Johan Botha (born 2 May 1982) is a South African-Australian cricket coach, cricketer and long-distance runner, who played for the South African national team between 2005 and 2012. He moved to Australia in 2012 to play in that country's domestic leagues, and in 2016 became an Australian citizen. In January 2019, he retired from all forms of the game. However, in December 2020, he made a comeback as a replacement player for the Hobart Hurricanes in the 2020–21 Big Bash League.

Early life and career
Botha was born in Johannesburg but attended Grey High School in Port Elizabeth, the same school that other notable South African cricketers such as Graeme Pollock attended, and captained a South Africa Schools cricket team. In the early parts of his cricket career he was a medium-pace bowler, but when he was playing cricket for the Warriors, future South African coach Mickey Arthur suggested that he should switch bowling style to off break, which Botha then bowled for the rest of his professional career. Once he had made the switch he also focused on learning to bowl a doosra, a ball which turns in the opposite direction to a normal off break.

A year after changing bowling styles, Botha travelled with South Africa A, South Africa's second XI team, to Sri Lanka. He took key wickets and scored runs to put his name up as a potential future Test spinner for South Africa.

Test debut and throwing allegations
Botha made his Test debut against Australia at the Sydney Cricket Ground in January 2006 during the 2005–06 tour, and claimed batsman Mike Hussey as his first Test wicket.

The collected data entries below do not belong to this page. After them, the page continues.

/-- `⋀_S (S ⊗ V)` is the base change of `⋀_R V` along `ofR` (Mathlib's `IsBaseChange`). -/
theorem isBaseChange_ofR : IsBaseChange S (ofR R S V).toLinearMap :=
  IsBaseChange.of_equiv (extBC R S V).symm.toLinearEquiv (fun _ => rfl)

end ExteriorBaseChange

section Extension

variable {R : Type*} [CommRing R] [Invertible (2 : R)]
variable {S : Type*} [CommRing S] [Algebra R S]
variable {V : Type*} [AddCommGroup V] [Module R V]

/-- Two `S`-linear maps out of `⋀_S (S ⊗ V)` agreeing on the coefficient extension of `⋀_R V`
agree everywhere (the uniqueness half of the universal property of base change). -/
theorem ext_of_ofR {Q : Type*} [AddCommMonoid Q] [Module S Q]
    (g₁ g₂ : ExteriorAlgebra S (S ⊗[R] V) →ₗ[S] Q)
    (h : ∀ a : ExteriorAlgebra R V, g₁ (ofR R S V a) = g₂ (ofR R S V a)) : g₁ = g₂ :=
  (isBaseChange_ofR (R := R) (S := S) (V := V)).algHom_ext g₁ g₂ h

variable (R S V) in
/-- The `S`-linear extension of an `R`-linear functional `φ : ⋀_R V → R` to `⋀_S (S ⊗ V) → S`. -/
noncomputable def extFun (φ : ExteriorAlgebra R V →ₗ[R] R) :
    ExteriorAlgebra S (S ⊗[R] V) →ₗ[S] S :=
  (isBaseChange_ofR (R := R) (S := S) (V := V)).lift (Algebra.linearMap R S ∘ₗ φ)

/-- `extFun φ (ofR a) = algebraMap R S (φ a)`. -/
theorem extFun_ofR (φ : ExteriorAlgebra R V →ₗ[R] R) (a : ExteriorAlgebra R V) :
    extFun R S V φ (ofR R S V a) = algebraMap R S (φ a) :=
  (isBaseChange_ofR (R := R) (S := S) (V := V)).lift_eq (Algebra.linearMap R S ∘ₗ φ) a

However, he was reported for throwing the ball at the conclusion of the match. He was allowed to play several games during the 2005–06 VB Series, but in February, was suspended from bowling following an analysis by bowling expert Bruce Elliott. He hoped to return to bowling after an examination by the ICC in August 2006, but he was found still to be straightening his arm more than the acceptable 15 degrees.

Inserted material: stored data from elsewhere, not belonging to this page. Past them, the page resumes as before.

import Summits.CriticalPhenomena.SAWScalingLimit.Theorems.HexTight.Negative.LatticeG2Ring

/-!
# Ring counterexample to lattice G2 for crux `HexTight` (stmt-CriticalPhenomena-5423), part 3:
`LatticeJoined` API, separation of the two arms, the two routes round the ring

`LatticeJoined S` (verbatim from the line) is an equivalence-like relation built from lattice paths
inside `S`; a path inside a set whose cells have real part `≥ Re x + 1/2` or `≤ Re x - 1/2` never
changes side (`re_pos_of_latticeJoined`, `re_neg_of_latticeJoined`); and the centre cell `U(0,0)`
is joined to the far cell `U(0,2K)` both inside the right half `Tpos` (bottom row rightwards, right
column, top row) and inside `Tneg` (bottom row leftwards, left column, top row). Used by
`Negative/LatticeG2False.lean`.
-/

noncomputable section

open scoped BigOperators
open Classical
open Literature.Probability.LatticeModels
open Literature.Probability.RandomPlanarGeometry.SAW

namespace Summit.CriticalPhenomena.SAWScalingLimit.Cruxes.HexTight.Negative

/-! ## `LatticeJoined` API -/

section Joined

variable {S T : Set HexVertex} {u v w : HexVertex}

/-- the start of a joining path lies in `S` -/
theorem LatticeJoined.mem_left (h : LatticeJoined S u w) : u ∈ S := by
  obtain ⟨p, hp⟩ := h; exact hp _ p.start_mem_support

/-- the end of a joining path lies in `S` -/
theorem LatticeJoined.mem_right (h : LatticeJoined S u w) : w ∈ S := by
  obtain ⟨p, hp⟩ := h; exact hp _ p.end_mem_support

/-- reflexivity inside `S` -/
theorem latticeJoined_refl (hu : u ∈ S) : LatticeJoined S u u :=
  ⟨SimpleGraph.Walk.nil, by simpa using hu⟩

/-- transitivity (concatenation of paths) -/
theorem LatticeJoined.trans (h₁ : LatticeJoined S u v) (h₂ : LatticeJoined S v w) :
    LatticeJoined S u w := by
  obtain ⟨p, hp⟩ := h₁
  obtain ⟨p', hp'⟩ := h₂
  refine ⟨p.append p', fun y hy => ?_⟩
  rw [SimpleGraph.Walk.support_append, List.mem_append] at hy
  rcases hy with hy | hy
  · exact hp y hy
  · exact hp' y (List.tail_subset _ hy)

/-- extension by one edge inside `S` -/
theorem LatticeJoined.step (h : LatticeJoined S u v) (hvw : hexGraph.Adj v w) (hw : w ∈ S) :
    LatticeJoined S u w := by
  refine h.trans ⟨SimpleGraph.Walk.cons hvw SimpleGraph.Walk.nil, fun y hy => ?_⟩
  simp only [SimpleGraph.Walk.support_cons, SimpleGraph.Walk.support_nil, List.mem_cons,
    List.not_mem_nil, or_false] at hy
  rcases hy with rfl | rfl
  · exact h.mem_right
  · exact hw

/-- monotonicity in the set -/
theorem LatticeJoined.mono (hST : S ⊆ T) (h : LatticeJoined S u w) : LatticeJoined T u w := by
  obtain ⟨p, hp⟩ := h; exact ⟨p, fun y hy => hST (hp y hy)⟩

/-- `u` and `w` are joined inside `S` by a lattice path of length at most `L` (length bookkeeping
for `LatticeJoined`, used downstream to bound the number of vertices of the right route). -/
def JoinedLen (S : Set HexVertex) (u w : HexVertex) (L : ℕ) : Prop :=
  ∃ p : hexGraph.Walk u w, p.length ≤ L ∧ ∀ y ∈ p.support, y ∈ S

/-- forgetting the length -/
theorem JoinedLen.latticeJoined {L : ℕ} (h : JoinedLen S u w L) : LatticeJoined S u w := by
  obtain ⟨p, -, hp⟩ := h; exact ⟨p, hp⟩

/-- the end of a bounded joining path lies in `S` -/
theorem JoinedLen.mem_right {L : ℕ} (h : JoinedLen S u w L) : w ∈ S :=
  h.latticeJoined.mem_right

/-- reflexivity, length `0` -/
theorem joinedLen_refl (hu : u ∈ S) : JoinedLen S u u 0 :=
  ⟨SimpleGraph.Walk.nil, le_rfl, by simpa using hu⟩

/-- transitivity, lengths add -/
theorem JoinedLen.trans {L L' : ℕ} (h₁ : JoinedLen S u v L) (h₂ : JoinedLen S v w L') :
    JoinedLen S u w (L + L') := by
  obtain ⟨p, hpL, hp⟩ := h₁
  obtain ⟨p', hpL', hp'⟩ := h₂
  refine ⟨p.append p', ?_, fun y hy => ?_⟩
  · rw [SimpleGraph.Walk.length_append]; omega
  · rw [SimpleGraph.Walk.support_append, List.mem_append] at hy
    rcases hy with hy | hy
    · exact hp y hy
    · exact hp' y (List.tail_subset _ hy)

/-- extension by one edge inside `S`, length `+ 1` -/
theorem JoinedLen.step {L : ℕ} (h : JoinedLen S u v L) (hvw : hexGraph.Adj v w) (hw : w ∈ S) :
    JoinedLen S u w (L + 1) := by
  refine h.trans ⟨SimpleGraph.Walk.cons hvw SimpleGraph.Walk.nil, by simp, fun y hy => ?_⟩
  simp only [SimpleGraph.Walk.support_cons, SimpleGraph.Walk.support_nil, List.mem_cons,
    List.not_mem_nil, or_false] at hy
  rcases hy with rfl | rfl
  · exact h.mem_right
  · exact hw

/-- monotonicity in the length bound -/
theorem JoinedLen.of_le {L L' : ℕ} (h : JoinedLen S u w L) (hL : L ≤ L') : JoinedLen S u w L' := by
  obtain ⟨p, hpL, hp⟩ := h; exact ⟨p, hpL.trans hL, hp⟩

/-- A chain of adjacent cells inside `S` joins its head to each of its members inside `S`. -/
theorem latticeJoined_of_isChain : ∀ (a : HexVertex) (m : List HexVertex),
    (a :: m).IsChain hexGraph.Adj → (∀ y ∈ a :: m, y ∈ S) → ∀ y ∈ a :: m, LatticeJoined S a y
  | a, [], _, hS, y, hy => by
    rw [List.mem_singleton] at hy
    subst hy
    exact latticeJoined_refl (hS _ (by simp))
  | a, b :: m, hch, hS, y, hy => by
    rw [List.isChain_cons_cons] at hch
    have ha : a ∈ S := hS _ (by simp)
    rcases List.mem_cons.1 hy with rfl | hy
    · exact latticeJoined_refl ha
    · have hb : LatticeJoined S a b :=
        (latticeJoined_refl ha).step hch.1 (hS _ (List.mem_cons_of_mem _ (by simp)))
      exact hb.trans (latticeJoined_of_isChain b m hch.2
        (fun z hz => hS z (List.mem_cons_of_mem _ hz)) y hy)

/-- **Separation.** If every cell of `S` has real part `≥ Re x + 1/2` or `≤ Re x - 1/2`, a lattice
path inside `S` never changes side (adjacent cells differ by `≤ 1/2` in real part). -/
theorem re_pos_of_latticeJoined
    (hS : ∀ y ∈ S, x₀.re + 1 / 2 ≤ (hexCenter y).re ∨ (hexCenter y).re ≤ x₀.re - 1 / 2)
    (h : LatticeJoined S u w) (hu : x₀.re < (hexCenter u).re) : x₀.re < (hexCenter w).re := by
  obtain ⟨p, hp⟩ := h
  induction p with
  | nil => exact hu
  | @cons a b _ hab p ih =>
    refine ih ?_ (fun y hy => hp y (List.mem_cons_of_mem _ hy))
    have ha := hS a (hp a (by simp))
    have hb := hS b (hp b (List.mem_cons_of_mem _ p.start_mem_support))
    have hd := (re_sub_re_of_adj hab).1
    rw [abs_le] at hd
    rcases ha with ha | ha
    · rcases hb with hb | hb <;> linarith
    · linarith

/-- **Separation**, left side: symmetric statement. -/
theorem re_neg_of_latticeJoined
    (hS : ∀ y ∈ S, x₀.re + 1 / 2 ≤ (hexCenter y).re ∨ (hexCenter y).re ≤ x₀.re - 1 / 2)
    (h : LatticeJoined S u w) (hu : (hexCenter u).re < x₀.re) : (hexCenter w).re < x₀.re := by
  obtain ⟨p, hp⟩ := h
  induction p with
  | nil => exact hu
  | @cons a b _ hab p ih =>
    refine ih ?_ (fun y hy => hp y (List.mem_cons_of_mem _ hy))
    have ha := hS a (hp a (by simp))
    have hb := hS b (hp b (List.mem_cons_of_mem _ p.start_mem_support))
    have hd := (re_sub_re_of_adj hab).1
    rw [abs_le] at hd
    rcases ha with ha | ha
    · linarith
    · rcases hb with hb | hb <;> linarith

end Joined

/-! ## The two routes round the ring -/

/-- the right half: ring cells with real part `≥ Re x` -/
def Tpos (K : ℕ) : Set HexVertex := {y | y ∈ ring K ∧ x₀.re ≤ (hexCenter y).re}

/-- the left route's cells: ring cells with real part `≤ Re x`, or on the top row -/
def Tneg (K : ℕ) : Set HexVertex := {y | y ∈ ring K ∧ ((hexCenter y).re ≤ x₀.re ∨ y.1 1 = 2 * K)}

section Routes

variable {K : ℕ} (hK : 1 ≤ K)
include hK

/-- right route, bottom: `U(0,0) → D(0,0) → U(1,0) → ⋯ → U(n,0)`, `2n` steps -/
theorem joined_right_bottom : ∀ n : ℕ, (n : ℤ) ≤ K → JoinedLen (Tpos K) (U 0 0) (U n 0) (2 * n)
  | 0, _ => by
    refine joinedLen_refl ⟨U_mem_ring.2 (Or.inl ⟨rfl, by omega, by omega⟩), ?_⟩
    exact le_of_eq rfl
  | n + 1, hn => by
    have h1 : JoinedLen (Tpos K) (U 0 0) (U n 0) (2 * n) :=
      joined_right_bottom n (by push_cast at hn; omega)
    have h2 : JoinedLen (Tpos K) (U 0 0) (D n 0) (2 * n + 1) := by
      refine h1.step (adj_U_D _ _) ⟨D_mem_ring.2 (Or.inl ⟨rfl, by omega, by push_cast at hn; omega⟩), ?_⟩
      show x₀.re ≤ _
      rw [x₀_re, re_D]; push_cast
      have : (0 : ℝ) ≤ n := Nat.cast_nonneg _
      linarith
    have h3 := h2.step (adj_D_Ur _ _) ⟨U_mem_ring.2 (Or.inl ⟨rfl, by omega, by push_cast at hn ⊢; omega⟩), by
      show x₀.re ≤ _
      rw [x₀_re, re_U]; push_cast
      have : (0 : ℝ) ≤ n := Nat.cast_nonneg _
      linarith⟩
    push_cast
    rw [show 2 * (n + 1) = 2 * n + 1 + 1 by ring]
    exact h3

/-- right route, right column: `U(K,0) → D(K,0) → U(K,1) → ⋯ → U(K,m)`, `2m` steps -/
theorem joined_right_col : ∀ m : ℕ, m ≤ 2 * K → JoinedLen (Tpos K) (U K 0) (U K m) (2 * m)
  | 0, _ => by
    refine joinedLen_refl ⟨U_mem_ring.2 (Or.inl ⟨rfl, by omega, le_rfl⟩), ?_⟩
    show x₀.re ≤ _
    rw [x₀_re, re_U]; push_cast
    have : (0 : ℝ) ≤ K := Nat.cast_nonneg _
    linarith
  | m + 1, hm => by
    have h1 : JoinedLen (Tpos K) (U K 0) (U K m) (2 * m) := joined_right_col m (by omega)
    have hK0 : (0 : ℝ) ≤ K := Nat.cast_nonneg _
    have hm0 : (0 : ℝ) ≤ m := Nat.cast_nonneg _
    have hD : D (K : ℤ) (m : ℤ) ∈ ring K := by
      rcases Nat.eq_zero_or_pos m with rfl | hmpos
      · exact D_mem_ring.2 (Or.inl ⟨by simp, by omega, le_rfl⟩)
      · exact D_mem_ring.2 (Or.inr (Or.inl ⟨rfl, by exact_mod_cast hmpos, by omega⟩))
    have h2 : JoinedLen (Tpos K) (U K 0) (D K m) (2 * m + 1) := by
      refine h1.step (adj_U_D _ _) ⟨hD, ?_⟩
      show x₀.re ≤ _
      rw [x₀_re, re_D]; push_cast; linarith
    have h3 := h2.step (adj_D_Uu _ _) ⟨U_mem_ring.2 (Or.inr (Or.inl ⟨rfl, by omega, by omega⟩)), by
      show x₀.re ≤ _
      rw [x₀_re, re_U]; push_cast; linarith⟩
    push_cast
    rw [show 2 * (m + 1) = 2 * m + 1 + 1 by ring]
    exact h3

/-- right route, top row leftwards: `U(K,2K) → D(K-1,2K) → ⋯ → U(K-n,2K)`, `2n` steps -/
theorem joined_right_top : ∀ n : ℕ, n ≤ K →
    JoinedLen (Tpos K) (U K (2 * K)) (U ((K : ℤ) - n) (2 * K)) (2 * n)
  | 0, _ => by
    have h := joined_right_col hK (2 * K) le_rfl
    push_cast at h
    simpa using joinedLen_refl h.mem_right
  | n + 1, hn => by
    have h1 := joined_right_top n (by omega)
    have hK0 : (0 : ℝ) ≤ K := Nat.cast_nonneg _
    have hn' : (n : ℝ) + 1 ≤ K := by exact_mod_cast hn
    have h2 : JoinedLen (Tpos K) (U K (2 * K)) (D ((K : ℤ) - n - 1) (2 * K)) (2 * n + 1) := by
      refine h1.step (adj_U_Dl _ _) ⟨D_mem_ring.2 (Or.inr (Or.inr (Or.inl ⟨rfl, by omega, by omega⟩))), ?_⟩
      show x₀.re ≤ _
      rw [x₀_re, re_D]; push_cast; linarith
    have h3 := h2.step (adj_U_D _ _).symm
      ⟨U_mem_ring.2 (Or.inr (Or.inr (Or.inl ⟨rfl, by omega, by omega⟩))), by
        show x₀.re ≤ _
        rw [x₀_re, re_U]; push_cast; linarith⟩
    push_cast
    rw [show (K : ℤ) - (n + 1) = K - n - 1 by ring, show 2 * (n + 1) = 2 * n + 1 + 1 by ring]
    exact h3

/-- **The right route** `U(0,0) → ⋯ → U(0,2K)` inside `Tpos`, of length `≤ 8K`. -/
theorem joined_rightLen : JoinedLen (Tpos K) (U 0 0) (U 0 (2 * K)) (8 * K) := by
  have h1 := joined_right_bottom hK K le_rfl
  have h2 := joined_right_col hK (2 * K) le_rfl
  have h3 := joined_right_top hK K le_rfl
  push_cast at h2 h3
  rw [sub_self] at h3
  exact ((h1.trans h2).trans h3).of_le (by omega)

/-- **The right route** `U(0,0) → ⋯ → U(0,2K)` inside `Tpos`. -/
theorem joined_right : LatticeJoined (Tpos K) (U 0 0) (U 0 (2 * K)) :=
  (joined_rightLen hK).latticeJoined

/-- left route, bottom leftwards: `U(0,0) → D(-1,0) → U(-1,0) → ⋯ → D(-n-1,0)` -/
theorem joined_left_bottom : ∀ n : ℕ, (n : ℤ) + 1 ≤ 3 * K →
    LatticeJoined (Tneg K) (U 0 0) (D (-(n : ℤ) - 1) 0)
  | 0, _ => by
    have h0 : LatticeJoined (Tneg K) (U 0 0) (U 0 0) := by
      refine latticeJoined_refl ⟨U_mem_ring.2 (Or.inl ⟨rfl, by omega, by omega⟩), Or.inl ?_⟩
      exact le_of_eq rfl
    have h1 := h0.step (adj_U_Dl 0 0) ⟨D_mem_ring.2 (Or.inl ⟨rfl, by omega, by omega⟩), Or.inl (by
      rw [x₀_re, re_D]; push_cast; linarith)⟩
    simpa using h1
  | n + 1, hn => by
    push_cast at hn
    have h1 := joined_left_bottom n (by omega)
    have hn0 : (0 : ℝ) ≤ n := Nat.cast_nonneg _
    have h2 : LatticeJoined (Tneg K) (U 0 0) (U (-(n : ℤ) - 1) 0) := by
      refine h1.step (adj_U_D _ _).symm ⟨U_mem_ring.2 (Or.inl ⟨rfl, by omega, by omega⟩), Or.inl ?_⟩
      rw [x₀_re, re_U]; push_cast; linarith
    have h3 := h2.step (adj_U_Dl _ _) ⟨D_mem_ring.2 (Or.inl ⟨rfl, by omega, by omega⟩), Or.inl (by
      rw [x₀_re, re_D]; push_cast; linarith)⟩
    push_cast
    rw [show -((n : ℤ) + 1) - 1 = -(n : ℤ) - 1 - 1 by ring]
    exact h3

/-- `U(-3K, j)` is a ring cell for `1 ≤ j ≤ 2K` (left column, or the top-left corner). -/
theorem U_left_mem {j : ℤ} (h1 : 1 ≤ j) (h2 : j ≤ 2 * K) : U (-(3 * K : ℤ)) j ∈ ring K := by
  rcases lt_or_eq_of_le h2 with h | h
  · exact U_mem_ring.2 (Or.inr (Or.inr (Or.inr ⟨rfl, h1, by omega⟩)))
  · exact U_mem_ring.2 (Or.inr (Or.inr (Or.inl ⟨h, le_rfl, by omega⟩)))

/-- left route, left column upwards: `D(-3K,0) → U(-3K,1) → D(-3K,1) → ⋯ → U(-3K,m+1)` -/
theorem joined_left_col : ∀ m : ℕ, m + 1 ≤ 2 * K →
    LatticeJoined (Tneg K) (D (-(3 * K : ℤ)) 0) (U (-(3 * K : ℤ)) (m + 1))
  | 0, hm => by
    have hK0 : (1 : ℝ) ≤ K := by exact_mod_cast hK
    have h0 : LatticeJoined (Tneg K) (D (-(3 * K : ℤ)) 0) (D (-(3 * K : ℤ)) 0) := by
      refine latticeJoined_refl ⟨D_mem_ring.2 (Or.inl ⟨rfl, le_rfl, by omega⟩), Or.inl ?_⟩
      rw [x₀_re, re_D]; push_cast; linarith
    have h1 := h0.step (adj_D_Uu _ _) ⟨U_left_mem hK (by norm_num) (by omega), Or.inl (by
      rw [x₀_re, re_U]; push_cast; linarith)⟩
    simpa using h1
  | m + 1, hm => by
    have h1 := joined_left_col m (by omega)
    have hK0 : (1 : ℝ) ≤ K := by exact_mod_cast hK
    have hm' : (m : ℝ) + 1 + 1 ≤ 2 * K := by exact_mod_cast hm
    have h2 : LatticeJoined (Tneg K) (D (-(3 * K : ℤ)) 0) (D (-(3 * K : ℤ)) (m + 1)) := by
      refine h1.step (adj_U_D _ _) ⟨D_mem_ring.2 (Or.inr (Or.inr (Or.inr ⟨rfl, by omega, by omega⟩))),
        Or.inl ?_⟩
      rw [x₀_re, re_D]; push_cast; linarith
    have h3 := h2.step (adj_D_Uu _ _) ⟨U_left_mem hK (by omega) (by omega), Or.inl (by
      rw [x₀_re, re_U]; push_cast; linarith)⟩
    push_cast
    exact h3

/-- left route, top row rightwards: `U(-3K,2K) → D(-3K,2K) → U(-3K+1,2K) → ⋯ → U(-3K+n,2K)` -/
theorem joined_left_top : ∀ n : ℕ, n ≤ 3 * K →
    LatticeJoined (Tneg K) (U (-(3 * K : ℤ)) (2 * K)) (U (-(3 * K : ℤ) + n) (2 * K))
  | 0, _ => by
    simpa using latticeJoined_refl (S := Tneg K)
      ⟨U_left_mem hK (by omega) le_rfl, Or.inr rfl⟩
  | n + 1, hn => by
    have h1 := joined_left_top n (by omega)
    have h2 : LatticeJoined (Tneg K) (U (-(3 * K : ℤ)) (2 * K)) (D (-(3 * K : ℤ) + n) (2 * K)) :=
      h1.step (adj_U_D _ _) ⟨D_mem_ring.2 (Or.inr (Or.inr (Or.inl ⟨rfl, by omega, by omega⟩))), Or.inr rfl⟩
    have h3 := h2.step (adj_D_Ur _ _)
      ⟨U_mem_ring.2 (Or.inr (Or.inr (Or.inl ⟨rfl, by omega, by omega⟩))), Or.inr rfl⟩
    push_cast
    rw [show -(3 * (K : ℤ)) + (n + 1) = -(3 * K) + n + 1 by ring]
    exact h3

/-- **The left route** `U(0,0) → ⋯ → U(0,2K)` inside `Tneg`. -/
theorem joined_left : LatticeJoined (Tneg K) (U 0 0) (U 0 (2 * K)) := by
  obtain ⟨n₁, hn₁⟩ : ∃ n : ℕ, (n : ℤ) = 3 * K - 1 := ⟨3 * K - 1, by omega⟩
  obtain ⟨n₂, hn₂⟩ : ∃ n : ℕ, (n : ℤ) = 2 * K - 1 := ⟨2 * K - 1, by omega⟩
  have h1 := joined_left_bottom hK n₁ (by omega)
  have h2 := joined_left_col hK n₂ (by omega)
  have h3 := joined_left_top hK (3 * K) le_rfl
  rw [hn₁, show -(3 * (K : ℤ) - 1) - 1 = -(3 * K) by ring] at h1
  rw [hn₂, sub_add_cancel] at h2
  push_cast at h3
  rw [neg_add_cancel] at h3
  exact (h1.trans h2).trans h3

end Routes

end Summit.CriticalPhenomena.SAWScalingLimit.Cruxes.HexTight.Negative

end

On 21 November 2006, Botha's action was passed by the International Cricket Council and he was again eligible for selection by the South African national team.

On 14 April 2009, Botha was again reported for suspected illegal action. The match officials cited concern over two components of Botha's repertoire, his quicker ball and his doosra, after the completion of fourth ODI against Australia at Port Elizabeth.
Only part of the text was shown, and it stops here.